import Summits.Schanuel.Schanuel.Theorems.RootDecomp1ETwoScale04

/-!
# RootDecomp1ETwoScale — lens 2, generation 37 «TWO-SCALE E-PLANES» (items 25020 / 31409 of route 1E at n = 4 on `InTwoScaleClass`, mod NW96 Thm 1) — continuation (RootDecomp1ETwoScale05): §3 (E2) `towerPair_measure (hρ : CoveredTower ρ) (hρ0) (K D) (hNW : K = 0 ∨ NesterenkoWaldschmidt1996_thm_1)` — the transcendence measure for `(ρ, e^ρ)` with `ρ` QUANTIFIED over the class, exponent 18 (`maxHeartbeats 1600000` as in the source); §4 `FamMeasure`, `exists_trim`, `famMeasure_tower`

(lens-2 g37 `TwoScale.lean` v2 [HOME/decomp-schanuel-lens-2/g37/TwoScale.lean v2 sha256 e81e28b8…d084, 2853 l (v1 df3b5e32…, 2509 l + §5b); own farm rc 0 · 0 warn · 0 sorry · axioms std; critic VERDICT STATUS L1776 (credit E-R17, PORT GO), v2 ACK L1780]; port by census-1 gen 16 in nine parts
`RootDecomp1ETwoScale01`–`09` — see the PORT NOTE of part 01; `--supports stmt-Schanuel-31409`; rung 0.)
-/

noncomputable section

open Complex Polynomial IntermediateField Filter

namespace Summit.Schanuel.Schanuel.Theorems.RootDecomp1ETwoScale

open Summit.Schanuel.Schanuel.Theorems.RootDecomp1KHyper
open Summit.Schanuel.Schanuel.Theorems.RootDecomp1KHyper.HyperCell
open Summit.Schanuel.Schanuel.Theorems.RootDecomp1KGeneric
open Literature.NumberTheory.Transcendental (NesterenkoWaldschmidt1996_thm_1 weilHeight₁)

variable {K : ℕ}

/-- `1 ≤ log x` for `x ≥ 3`. -/
private theorem one_le_log_of_three_le {x : ℝ} (hx : 3 ≤ x) : 1 ≤ Real.log x := by
  rw [Real.le_log_iff_exp_le (by linarith)]
  have := Real.exp_one_lt_d9
  linarith

set_option maxHeartbeats 1600000 in
/-- **THE MEASURE (mod NW96 Thm 1).**  At a covered tower `ρ ≠ 0`: for all `K, D` there is an explicit
`C = C(K, D, ρ) > 0` such that for every `G : Fin (K+1) → ℤ[X]` with `G_K ≠ 0` and `deg G_k ≤ D`,
`|Σ_{k ≤ K} G_k(ρ) e^{kρ}| ≥ exp(−C (1 + log relLen G)^{18})` — an algebraic-independence measure of
`(ρ, e^ρ)` POLY-LOGARITHMIC IN THE HEIGHT.  (For `K = 0` it is the transcendence measure of `ρ`; no
`hNW` is used there.) -/
theorem towerPair_measure {ρ : ℝ} (hρ : CoveredTower ρ) (hρ0 : ρ ≠ 0) (K D : ℕ)
    (hNW : K = 0 ∨ NesterenkoWaldschmidt1996_thm_1) :
    ∃ C : ℝ, 0 < C ∧ ∀ G : Fin (K + 1) → ℤ[X], G (Fin.last K) ≠ 0 → (∀ k, (G k).natDegree ≤ D) →
      Real.exp (-(C * (1 + Real.log (relLen G)) ^ 18)) ≤
        ‖∑ k : Fin (K + 1), aeval (ρ : ℂ) (G k) * cexp ρ ^ (k : ℕ)‖ := by
  classical
  obtain ⟨N₀, hN₀⟩ := hρ
  set w : ℂ := cexp ρ with hw
  have hw0 : 0 < ‖w‖ := norm_pos_iff.mpr (Complex.exp_ne_zero _)
  -- constants independent of `G`
  set P₀ : ℝ := (D : ℝ) * (|ρ| + 2) ^ D * max 1 ‖w‖ ^ K with hP₀
  have hP₀0 : 0 ≤ P₀ := by rw [hP₀]; positivity
  have hw1 : 0 < 1 / ‖w‖ := by positivity
  have h2K0 : (0 : ℝ) ≤ (2 : ℝ) ^ K := by positivity
  have hN00 : (0 : ℝ) ≤ N₀ := Nat.cast_nonneg N₀
  set B : ℝ := P₀ + N₀ + 2 ^ K + 1 / ‖w‖ + 9 with hB
  have hB9 : 9 ≤ B := by rw [hB]; linarith only [hP₀0, hN00, h2K0, hw1.le]
  have hB0 : 0 < B := by linarith only [hB9]
  have hlB0 : 0 ≤ Real.log B := Real.log_nonneg (by linarith only [hB9])
  have hA1 := one_le_cA ρ
  set c₂ : ℝ := Real.log ((K : ℝ) + 1) + ((D : ℝ) + 1) * cA ρ + 2 * cA ρ with hc₂
  have hc₂0 : 0 ≤ c₂ := by
    have hx1 : 0 ≤ Real.log ((K : ℝ) + 1) :=
      Real.log_nonneg (by linarith only [(Nat.cast_nonneg K : (0 : ℝ) ≤ K)])
    have hx2 : 0 ≤ ((D : ℝ) + 1) * cA ρ := by positivity
    rw [hc₂]; linarith only [hx1, hx2, hA1]
  set c₀ : ℝ := cNW₂ |ρ| * ((K : ℝ) + 1) ^ 5 with hc₀
  have hc₀0 : 0 ≤ c₀ := by have := cNW₂_pos (abs_nonneg ρ); rw [hc₀]; positivity
  -- `C₃`, `C₄` are introduced OPAQUELY (an `∃`-elimination), so that no tactic expands `C₄ ^ 8`
  obtain ⟨C₃, hC₃⟩ : ∃ C₃ : ℝ, C₃ = (K : ℝ) * (c₀ * (2 + c₂) ^ 2 + 4) + D + 2 := ⟨_, rfl⟩
  have hC₃0 : 0 ≤ C₃ := by
    have hx1 : 0 ≤ c₀ * (2 + c₂) ^ 2 := mul_nonneg hc₀0 (sq_nonneg _)
    have hx2 : 0 ≤ (K : ℝ) * (c₀ * (2 + c₂) ^ 2 + 4) :=
      mul_nonneg (Nat.cast_nonneg K) (by linarith only [hx1])
    have hx3 : (0 : ℝ) ≤ D := Nat.cast_nonneg D
    rw [hC₃]; linarith only [hx2, hx3]
  obtain ⟨C₄, hC₄⟩ : ∃ C₄ : ℝ, C₄ = C₃ + Real.log B + 2 := ⟨_, rfl⟩
  have hC₄0 : 0 ≤ C₄ := by rw [hC₄]; linarith only [hC₃0, hlB0]
  have hCnn : 0 ≤ 16 * C₃ * C₄ ^ 8 := mul_nonneg (mul_nonneg (by norm_num) hC₃0) (pow_nonneg hC₄0 8)
  refine ⟨16 * C₃ * C₄ ^ 8 + 1, hCnn.trans_lt (lt_add_one _), fun G hGK hD => ?_⟩
  set H : ℝ := relLen G with hH
  have hH1 : 1 ≤ H := one_le_relLen G hGK
  have hH0 : 0 < H := by linarith only [hH1]
  have hlH0 : 0 ≤ Real.log H := Real.log_nonneg hH1
  set h : ℝ := 1 + Real.log H with hh
  have hh1 : 1 ≤ h := by rw [hh]; linarith only [hlH0]
  have hlHh : Real.log H ≤ h := by rw [hh]; linarith only [hlH0]
  -- the Lipschitz constant `Λ = P₀ H`
  set Λ : ℝ := P₀ * H with hΛ
  have hΛ0 : 0 ≤ Λ := by rw [hΛ]; exact mul_nonneg hP₀0 hH0.le
  have hLip : ∀ z : ℂ, ‖z - (ρ : ℂ)‖ ≤ 1 →
      ‖(sliceAt G w).eval z - (sliceAt G w).eval (ρ : ℂ)‖ ≤ Λ * ‖z - (ρ : ℂ)‖ :=
    fun z hz => lipschitz_sliceAt G hD w ρ hz
  -- the quality index `i = i(H)` and its bound `i ≤ C₃ h²`
  set i : ℝ := cIdx ρ K D H with hi
  have hiD : (D : ℝ) + 2 ≤ i := cIdx_ge ρ K D H
  have hi0 : 0 ≤ i := by linarith only [hiD, (Nat.cast_nonneg D : (0 : ℝ) ≤ D)]
  have hcH : cHt ρ K D H = c₂ + Real.log H := by rw [hc₂, cHt]; ring
  have hκle : cKap ρ K D H ≤ c₀ * (2 + c₂) ^ 2 * h ^ 2 := by
    rw [cKap, hcH, ← hc₀]
    have h1 : 2 + (c₂ + Real.log H) ≤ (2 + c₂) * h := by
      have hx : 0 ≤ (1 + c₂) * Real.log H := mul_nonneg (by linarith only [hc₂0]) hlH0
      have e : (2 + c₂) * h = 2 + c₂ + Real.log H + (1 + c₂) * Real.log H := by rw [hh]; ring
      rw [e]; linarith only [hx]
    have h0 : 0 ≤ 2 + (c₂ + Real.log H) := by linarith only [hc₂0, hlH0]
    have hsq : (2 + (c₂ + Real.log H)) ^ 2 ≤ ((2 + c₂) * h) ^ 2 := pow_le_pow_left₀ h0 h1 2
    calc c₀ * (2 + (c₂ + Real.log H)) ^ 2 ≤ c₀ * ((2 + c₂) * h) ^ 2 :=
          mul_le_mul_of_nonneg_left hsq hc₀0
      _ = c₀ * (2 + c₂) ^ 2 * h ^ 2 := by ring
  have hh2 : 1 ≤ h ^ 2 := one_le_pow₀ hh1
  have hile : i ≤ C₃ * h ^ 2 := by
    have hK0 : (0 : ℝ) ≤ K := Nat.cast_nonneg K
    have e0 : i = (K : ℝ) * (cKap ρ K D H + 4) + D + 2 := by rw [hi, cIdx]
    have e1 : (K : ℝ) * (cKap ρ K D H + 4) ≤ (K : ℝ) * ((c₀ * (2 + c₂) ^ 2 + 4) * h ^ 2) := by
      refine mul_le_mul_of_nonneg_left ?_ hK0
      have : (4 : ℝ) ≤ 4 * h ^ 2 := by linarith only [hh2]
      calc cKap ρ K D H + 4 ≤ c₀ * (2 + c₂) ^ 2 * h ^ 2 + 4 * h ^ 2 := add_le_add hκle this
        _ = (c₀ * (2 + c₂) ^ 2 + 4) * h ^ 2 := by ring
    have e2 : (D : ℝ) + 2 ≤ ((D : ℝ) + 2) * h ^ 2 := le_mul_of_one_le_right (by positivity) hh2
    calc i = (K : ℝ) * (cKap ρ K D H + 4) + ((D : ℝ) + 2) := by rw [e0]; ring
      _ ≤ (K : ℝ) * ((c₀ * (2 + c₂) ^ 2 + 4) * h ^ 2) + ((D : ℝ) + 2) * h ^ 2 := add_le_add e1 e2
      _ = C₃ * h ^ 2 := by rw [hC₃]; ring
  -- the working scale `X = ⌈e^i B H⌉`
  set X : ℕ := ⌈Real.exp i * B * H⌉₊ with hX
  have hE1 : 1 ≤ Real.exp i := by linarith only [Real.add_one_le_exp i, hi0]
  have hBH0 : 0 ≤ B * H := mul_nonneg hB0.le hH0.le
  have hEBH' : B * H ≤ Real.exp i * B * H := by
    have e := mul_le_mul_of_nonneg_right hE1 hBH0
    rw [one_mul, ← mul_assoc] at e; exact e
  have h9BH : 9 ≤ B * H := by
    have := mul_le_mul hB9 hH1 (by norm_num) hB0.le; linarith only [this]
  have hEBH : 9 ≤ Real.exp i * B * H := by linarith only [h9BH, hEBH']
  have hEBH0 : 0 < Real.exp i * B * H := by linarith only [hEBH]
  have hEB0 : 0 < Real.exp i * B := mul_pos (Real.exp_pos i) hB0
  have hXge : Real.exp i * B * H ≤ X := Nat.le_ceil _
  have hXle : (X : ℝ) ≤ Real.exp i * B * H + 1 := (Nat.ceil_lt_add_one hEBH0.le).le
  have hXpos : (0 : ℝ) < X := by linarith only [hEBH, hXge]
  have hBX : B ≤ X := by
    have h1 : B ≤ B * H := le_mul_of_one_le_right hB0.le hH1
    linarith only [h1, hEBH', hXge]
  have hHX : H < X := by
    have : 9 * H ≤ B * H := mul_le_mul_of_nonneg_right hB9 hH0.le
    linarith only [this, hEBH', hXge, hH0]
  have hEX : Real.exp i ≤ X := by
    have e1 : Real.exp i * 9 ≤ Real.exp i * (B * H) :=
      mul_le_mul_of_nonneg_left h9BH (Real.exp_pos i).le
    have e2 : Real.exp i ≤ Real.exp i * 9 := by linarith only [Real.exp_pos i]
    have e3 : Real.exp i * (B * H) = Real.exp i * B * H := by ring
    linarith only [e1, e2, e3, hXge]
  -- the covering approximant at scale `X`
  have hN₀X : N₀ ≤ X := by
    have : (N₀ : ℝ) ≤ X := by
      have : (N₀ : ℝ) ≤ B := by rw [hB]; linarith only [hP₀0, h2K0, hw1.le]
      linarith only [this, hBX]
    exact_mod_cast this
  obtain ⟨r, hden, hgap, hqual⟩ := hN₀ X hN₀X
  have hXq : (X : ℝ) ≤ r.den := by exact_mod_cast hden
  have hq3 : 3 ≤ r.den := by
    have : (3 : ℝ) ≤ r.den := by linarith only [hEBH, hXge, hXq]
    exact_mod_cast this
  have hq3r : (3 : ℝ) ≤ r.den := by exact_mod_cast hq3
  have hq0r : (0 : ℝ) < r.den := by linarith only [hq3r]
  set L : ℝ := Real.log r.den with hL
  have hL1 : 1 ≤ L := one_le_log_of_three_le hq3r
  have hL0 : 0 ≤ L := by linarith only [hL1]
  have hLX : Real.log X ≤ L := Real.log_le_log hXpos hXq
  have hiL : i ≤ L := by
    calc i = Real.log (Real.exp i) := (Real.log_exp i).symm
      _ ≤ Real.log X := Real.log_le_log (Real.exp_pos i) hEX
      _ ≤ L := hLX
  -- quality `|ρ − r| ≤ exp(−L³) ≤ exp(−iL²)`
  have hη : |ρ - r| ≤ Real.exp (-(i * L ^ 2)) := by
    refine hqual.trans ?_
    rw [Real.exp_le_exp, neg_le_neg_iff]
    calc i * L ^ 2 ≤ L * L ^ 2 := mul_le_mul_of_nonneg_right hiL (by positivity)
      _ = L ^ 3 := by ring
  -- non-vanishing of `q^D G_K(p/q)`: `q > H ≥ len G_K ≥ |lc G_K|`
  have h0 : scaleEval (G (Fin.last K)) D r.num r.den ≠ 0 := by
    intro h0
    have hlenH : (len (G (Fin.last K)) : ℝ) ≤ H := by
      rw [hH, relLen]
      exact Finset.single_le_sum (f := fun k => (len (G k) : ℝ))
        (fun k _ => by exact_mod_cast len_nonneg (G k)) (Finset.mem_univ _)
    have hlt : len (G (Fin.last K)) < (r.den : ℤ) := by
      have : (len (G (Fin.last K)) : ℝ) < r.den := by linarith only [hlenH, hHX, hXq]
      exact_mod_cast this
    have hne := aeval_ne_zero_of_len_lt_den hGK hlt
    have hcast := scaleEval_cast (F := ℚ) (G (Fin.last K)) (hD _) r.num r.den_nz
    rw [h0, Int.cast_zero, Rat.num_div_den] at hcast
    exact hne ((mul_eq_zero.mp hcast.symm).resolve_left
      (pow_ne_zero _ (by exact_mod_cast r.den_nz)))
  -- thresholds at the scale
  have hΛq : Λ + 1 ≤ r.den := by
    have h1 : Λ + 1 ≤ (P₀ + 1) * H := by
      have e : (P₀ + 1) * H = P₀ * H + H := by ring
      rw [hΛ, e]; linarith only [hH1]
    have h2 : (P₀ + 1) * H ≤ B * H :=
      mul_le_mul_of_nonneg_right (by rw [hB]; linarith only [hN00, h2K0, hw1.le]) hH0.le
    linarith only [h1, h2, hEBH', hXge, hXq]
  have h2K : (2 : ℝ) ^ K ≤ r.den := by
    have : (2 : ℝ) ^ K ≤ B := by rw [hB]; linarith only [hP₀0, hN00, hw1.le]
    linarith only [this, hBX, hXq]
  have hwq : 1 / ‖w‖ < r.den := by
    have : 1 / ‖w‖ + 9 ≤ B := by rw [hB]; linarith only [hP₀0, hN00, h2K0]
    linarith only [this, hBX, hXq]
  -- `log X ≤ C₄ h²`, `L ≤ 4 (C₄ h²)⁴`
  have hlogX : Real.log X ≤ C₄ * h ^ 2 := by
    have h1 : (X : ℝ) ≤ 2 * (Real.exp i * B * H) := by linarith only [hXle, hEBH]
    have h2 : Real.log X ≤ Real.log 2 + i + Real.log B + Real.log H := by
      calc Real.log X ≤ Real.log (2 * (Real.exp i * B * H)) := Real.log_le_log hXpos h1
        _ = Real.log 2 + i + Real.log B + Real.log H := by
            rw [Real.log_mul two_ne_zero hEBH0.ne', Real.log_mul hEB0.ne' hH0.ne',
              Real.log_mul (Real.exp_pos i).ne' hB0.ne', Real.log_exp]
            ring
    have hl2 : Real.log 2 ≤ 1 := by have := Real.log_two_lt_d9; linarith only [this]
    have hhh2 : h ≤ h ^ 2 := by
      calc h = h * 1 := (mul_one h).symm
        _ ≤ h * h := mul_le_mul_of_nonneg_left hh1 (by linarith only [hh1])
        _ = h ^ 2 := (sq h).symm
    have e2 : Real.log B ≤ Real.log B * h ^ 2 := le_mul_of_one_le_right hlB0 hh2
    have e4 : i ≤ C₃ * h ^ 2 := hile
    calc Real.log X ≤ Real.log 2 + i + Real.log B + Real.log H := h2
      _ ≤ h ^ 2 + C₃ * h ^ 2 + Real.log B * h ^ 2 + h ^ 2 := by
          linarith only [hl2, hh2, e4, e2, hlHh, hhh2]
      _ = C₄ * h ^ 2 := by rw [hC₄]; ring
  have hlogX0 : 0 ≤ Real.log X := Real.log_nonneg (by linarith only [hEBH, hXge])
  have hLle : L ≤ 4 * (C₄ * h ^ 2) ^ 4 :=
    hgap.trans (mul_le_mul_of_nonneg_left (pow_le_pow_left₀ hlogX0 hlogX 4) (by norm_num))
  -- `i L² ≤ (16 C₃ C₄⁸ + 1) h^18`
  have hexp : i * L ^ 2 ≤ (16 * C₃ * C₄ ^ 8 + 1) * h ^ 18 := by
    have hL2 : L ^ 2 ≤ 16 * C₄ ^ 8 * h ^ 16 := by
      calc L ^ 2 ≤ (4 * (C₄ * h ^ 2) ^ 4) ^ 2 := pow_le_pow_left₀ hL0 hLle 2
        _ = 16 * C₄ ^ 8 * h ^ 16 := by ring
    have hh18 : 0 ≤ h ^ 18 := by positivity
    calc i * L ^ 2 ≤ (C₃ * h ^ 2) * (16 * C₄ ^ 8 * h ^ 16) :=
          mul_le_mul hile hL2 (by positivity) (mul_nonneg hC₃0 (by positivity))
      _ = 16 * C₃ * C₄ ^ 8 * h ^ 18 := by ring
      _ ≤ (16 * C₃ * C₄ ^ 8 + 1) * h ^ 18 := by
          have e : (16 * C₃ * C₄ ^ 8 + 1) * h ^ 18 = 16 * C₃ * C₄ ^ 8 * h ^ 18 + h ^ 18 := by ring
          rw [e]; linarith only [hh18]
  -- the lower bound at this scale: `K = 0` directly, `K ≥ 1` by the clash
  have key : Real.exp (-(i * L ^ 2)) ≤ ‖∑ k : Fin (K + 1), aeval (ρ : ℂ) (G k) * w ^ (k : ℕ)‖ := by
    rcases Nat.eq_zero_or_pos K with hK0 | hKpos
    · exact const_term_lower_bound G hK0 hD hΛ0 hLip r hq3 h0 hΛq hiD hη
    · refine le_of_not_gt fun hcon => ?_
      exact clash_at_scale (hNW.resolve_left hKpos.ne') hρ0 hKpos G hGK hD hΛ0 hLip r hq3 h0 hΛq
        h2K hwq hη hcon.le
  calc Real.exp (-((16 * C₃ * C₄ ^ 8 + 1) * h ^ 18)) ≤ Real.exp (-(i * L ^ 2)) := by
        rw [Real.exp_le_exp]; linarith only [hexp]
    _ ≤ _ := key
- - - -
ASSIGNED TASK
Could you return exactly the stretch of the data above that starts at the line with "exact hne ((mul_eq_zero.mp" and ends at the line with "hgap.trans (mul_le_mul_of_nonneg_left (pow_le_pow_left₀", both lines included?

ANSWER TO THE EXERCISE
    exact hne ((mul_eq_zero.mp hcast.symm).resolve_left
      (pow_ne_zero _ (by exact_mod_cast r.den_nz)))
  -- thresholds at the scale
  have hΛq : Λ + 1 ≤ r.den := by
    have h1 : Λ + 1 ≤ (P₀ + 1) * H := by
      have e : (P₀ + 1) * H = P₀ * H + H := by ring
      rw [hΛ, e]; linarith only [hH1]
    have h2 : (P₀ + 1) * H ≤ B * H :=
      mul_le_mul_of_nonneg_right (by rw [hB]; linarith only [hN00, h2K0, hw1.le]) hH0.le
    linarith only [h1, h2, hEBH', hXge, hXq]
  have h2K : (2 : ℝ) ^ K ≤ r.den := by
    have : (2 : ℝ) ^ K ≤ B := by rw [hB]; linarith only [hP₀0, hN00, hw1.le]
    linarith only [this, hBX, hXq]
  have hwq : 1 / ‖w‖ < r.den := by
    have : 1 / ‖w‖ + 9 ≤ B := by rw [hB]; linarith only [hP₀0, hN00, h2K0]
    linarith only [this, hBX, hXq]
  -- `log X ≤ C₄ h²`, `L ≤ 4 (C₄ h²)⁴`
  have hlogX : Real.log X ≤ C₄ * h ^ 2 := by
    have h1 : (X : ℝ) ≤ 2 * (Real.exp i * B * H) := by linarith only [hXle, hEBH]
    have h2 : Real.log X ≤ Real.log 2 + i + Real.log B + Real.log H := by
      calc Real.log X ≤ Real.log (2 * (Real.exp i * B * H)) := Real.log_le_log hXpos h1
        _ = Real.log 2 + i + Real.log B + Real.log H := by
            rw [Real.log_mul two_ne_zero hEBH0.ne', Real.log_mul hEB0.ne' hH0.ne',
              Real.log_mul (Real.exp_pos i).ne' hB0.ne', Real.log_exp]
            ring
    have hl2 : Real.log 2 ≤ 1 := by have := Real.log_two_lt_d9; linarith only [this]
    have hhh2 : h ≤ h ^ 2 := by
      calc h = h * 1 := (mul_one h).symm
        _ ≤ h * h := mul_le_mul_of_nonneg_left hh1 (by linarith only [hh1])
        _ = h ^ 2 := (sq h).symm
    have e2 : Real.log B ≤ Real.log B * h ^ 2 := le_mul_of_one_le_right hlB0 hh2
    have e4 : i ≤ C₃ * h ^ 2 := hile
    calc Real.log X ≤ Real.log 2 + i + Real.log B + Real.log H := h2
      _ ≤ h ^ 2 + C₃ * h ^ 2 + Real.log B * h ^ 2 + h ^ 2 := by
          linarith only [hl2, hh2, e4, e2, hlHh, hhh2]
      _ = C₄ * h ^ 2 := by rw [hC₄]; ring
  have hlogX0 : 0 ≤ Real.log X := Real.log_nonneg (by linarith only [hEBH, hXge])
  have hLle : L ≤ 4 * (C₄ * h ^ 2) ^ 4 :=
    hgap.trans (mul_le_mul_of_nonneg_left (pow_le_pow_left₀ hlogX0 hlogX 4) (by norm_num))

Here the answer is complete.